What is required
Could you retype, exactly as written, every line from the top of the records through the line that contains "proof structure of"?

Saved entries
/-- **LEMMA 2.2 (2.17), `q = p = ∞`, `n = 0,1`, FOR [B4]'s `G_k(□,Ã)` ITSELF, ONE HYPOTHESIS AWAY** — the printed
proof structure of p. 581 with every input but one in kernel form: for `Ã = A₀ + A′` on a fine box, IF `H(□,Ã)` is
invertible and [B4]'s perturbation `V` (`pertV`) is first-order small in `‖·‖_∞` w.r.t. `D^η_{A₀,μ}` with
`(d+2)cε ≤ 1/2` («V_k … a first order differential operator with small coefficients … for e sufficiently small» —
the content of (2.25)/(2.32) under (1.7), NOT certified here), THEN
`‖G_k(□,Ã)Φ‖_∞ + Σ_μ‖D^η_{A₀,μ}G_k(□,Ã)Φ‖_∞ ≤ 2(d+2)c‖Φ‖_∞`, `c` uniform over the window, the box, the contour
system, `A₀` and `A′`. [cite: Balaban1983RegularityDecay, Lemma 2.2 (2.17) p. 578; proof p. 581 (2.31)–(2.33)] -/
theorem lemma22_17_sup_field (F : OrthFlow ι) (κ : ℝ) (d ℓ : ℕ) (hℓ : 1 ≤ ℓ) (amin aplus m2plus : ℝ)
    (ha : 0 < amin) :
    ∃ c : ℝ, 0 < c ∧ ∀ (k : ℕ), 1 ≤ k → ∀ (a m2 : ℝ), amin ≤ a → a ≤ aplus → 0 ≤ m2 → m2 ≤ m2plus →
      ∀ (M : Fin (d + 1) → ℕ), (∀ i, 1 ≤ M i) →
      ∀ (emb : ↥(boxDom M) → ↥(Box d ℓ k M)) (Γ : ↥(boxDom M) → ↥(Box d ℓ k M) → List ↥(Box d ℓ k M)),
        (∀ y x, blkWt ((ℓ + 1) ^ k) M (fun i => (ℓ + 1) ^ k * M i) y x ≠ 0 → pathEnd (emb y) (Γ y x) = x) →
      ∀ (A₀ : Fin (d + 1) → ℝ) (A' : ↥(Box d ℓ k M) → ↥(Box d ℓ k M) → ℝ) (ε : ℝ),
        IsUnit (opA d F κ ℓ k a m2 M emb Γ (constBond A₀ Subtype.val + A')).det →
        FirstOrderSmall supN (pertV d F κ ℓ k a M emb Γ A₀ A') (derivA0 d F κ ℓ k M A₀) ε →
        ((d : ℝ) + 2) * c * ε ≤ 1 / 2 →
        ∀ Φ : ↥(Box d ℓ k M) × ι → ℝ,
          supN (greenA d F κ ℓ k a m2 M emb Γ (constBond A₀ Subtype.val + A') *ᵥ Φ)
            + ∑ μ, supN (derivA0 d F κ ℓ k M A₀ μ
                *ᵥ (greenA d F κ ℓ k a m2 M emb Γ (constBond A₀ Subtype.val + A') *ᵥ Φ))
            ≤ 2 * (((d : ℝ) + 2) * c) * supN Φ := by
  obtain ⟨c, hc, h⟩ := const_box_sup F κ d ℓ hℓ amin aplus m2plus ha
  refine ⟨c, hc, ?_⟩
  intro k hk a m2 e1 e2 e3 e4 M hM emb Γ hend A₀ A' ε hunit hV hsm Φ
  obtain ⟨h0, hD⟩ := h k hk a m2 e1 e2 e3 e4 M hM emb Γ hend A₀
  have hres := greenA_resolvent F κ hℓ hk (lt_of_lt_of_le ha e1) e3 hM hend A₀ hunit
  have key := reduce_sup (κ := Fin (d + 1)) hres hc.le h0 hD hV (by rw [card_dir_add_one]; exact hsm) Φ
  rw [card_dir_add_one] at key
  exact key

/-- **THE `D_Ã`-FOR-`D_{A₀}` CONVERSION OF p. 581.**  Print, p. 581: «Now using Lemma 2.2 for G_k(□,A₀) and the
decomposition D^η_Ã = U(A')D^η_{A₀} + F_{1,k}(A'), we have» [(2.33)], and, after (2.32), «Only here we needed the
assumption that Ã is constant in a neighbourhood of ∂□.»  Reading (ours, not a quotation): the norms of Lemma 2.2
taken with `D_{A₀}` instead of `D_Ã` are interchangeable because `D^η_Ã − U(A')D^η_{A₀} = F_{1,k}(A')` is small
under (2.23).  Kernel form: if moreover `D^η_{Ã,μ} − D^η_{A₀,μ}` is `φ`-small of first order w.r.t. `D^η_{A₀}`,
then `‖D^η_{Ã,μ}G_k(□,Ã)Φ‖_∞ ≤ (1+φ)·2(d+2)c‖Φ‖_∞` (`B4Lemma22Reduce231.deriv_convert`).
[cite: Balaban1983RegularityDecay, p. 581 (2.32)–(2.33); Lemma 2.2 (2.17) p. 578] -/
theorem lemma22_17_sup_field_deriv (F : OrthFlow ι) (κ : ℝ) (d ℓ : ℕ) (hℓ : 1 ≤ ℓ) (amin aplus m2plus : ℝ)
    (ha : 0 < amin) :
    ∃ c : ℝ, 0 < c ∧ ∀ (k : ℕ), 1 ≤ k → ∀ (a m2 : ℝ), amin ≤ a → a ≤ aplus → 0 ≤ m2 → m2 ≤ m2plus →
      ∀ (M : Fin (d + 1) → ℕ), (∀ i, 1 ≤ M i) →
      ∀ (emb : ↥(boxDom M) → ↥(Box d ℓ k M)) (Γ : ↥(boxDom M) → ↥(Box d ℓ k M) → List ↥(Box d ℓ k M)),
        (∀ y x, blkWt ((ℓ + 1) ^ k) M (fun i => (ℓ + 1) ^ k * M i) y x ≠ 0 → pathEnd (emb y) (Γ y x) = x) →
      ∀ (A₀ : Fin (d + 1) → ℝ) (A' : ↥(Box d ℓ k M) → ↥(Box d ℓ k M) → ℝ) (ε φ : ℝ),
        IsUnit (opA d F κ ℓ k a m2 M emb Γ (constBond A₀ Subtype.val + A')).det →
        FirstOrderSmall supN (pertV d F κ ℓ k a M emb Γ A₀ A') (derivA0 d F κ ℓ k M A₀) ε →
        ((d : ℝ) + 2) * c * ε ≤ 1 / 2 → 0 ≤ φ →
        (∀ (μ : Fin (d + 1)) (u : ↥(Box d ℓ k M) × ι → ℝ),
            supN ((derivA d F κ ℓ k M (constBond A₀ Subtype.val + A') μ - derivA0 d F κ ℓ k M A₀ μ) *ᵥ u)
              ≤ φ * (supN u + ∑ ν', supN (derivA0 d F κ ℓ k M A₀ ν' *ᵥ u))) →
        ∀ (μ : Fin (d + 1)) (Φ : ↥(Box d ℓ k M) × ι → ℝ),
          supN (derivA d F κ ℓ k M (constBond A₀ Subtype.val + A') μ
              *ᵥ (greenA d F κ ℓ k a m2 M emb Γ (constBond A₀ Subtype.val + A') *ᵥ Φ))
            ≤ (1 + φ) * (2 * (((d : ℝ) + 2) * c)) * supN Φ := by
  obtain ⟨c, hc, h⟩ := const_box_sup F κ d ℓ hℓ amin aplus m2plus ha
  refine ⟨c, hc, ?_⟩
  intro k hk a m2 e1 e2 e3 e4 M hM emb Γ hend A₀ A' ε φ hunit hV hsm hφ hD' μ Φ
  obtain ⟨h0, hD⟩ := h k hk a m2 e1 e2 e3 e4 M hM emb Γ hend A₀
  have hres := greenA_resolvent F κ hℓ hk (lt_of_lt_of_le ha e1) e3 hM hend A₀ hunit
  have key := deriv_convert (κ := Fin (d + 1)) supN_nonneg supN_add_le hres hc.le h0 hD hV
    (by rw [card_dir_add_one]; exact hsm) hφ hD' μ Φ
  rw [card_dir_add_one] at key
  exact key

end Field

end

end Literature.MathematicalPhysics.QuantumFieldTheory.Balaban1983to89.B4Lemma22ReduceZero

Solved problem
/-- **LEMMA 2.2 (2.17), `q = p = ∞`, `n = 0,1`, FOR [B4]'s `G_k(□,Ã)` ITSELF, ONE HYPOTHESIS AWAY** — the printed
proof structure of p. 581 with every input but one in kernel form: for `Ã = A₀ + A′` on a fine box, IF `H(□,Ã)` is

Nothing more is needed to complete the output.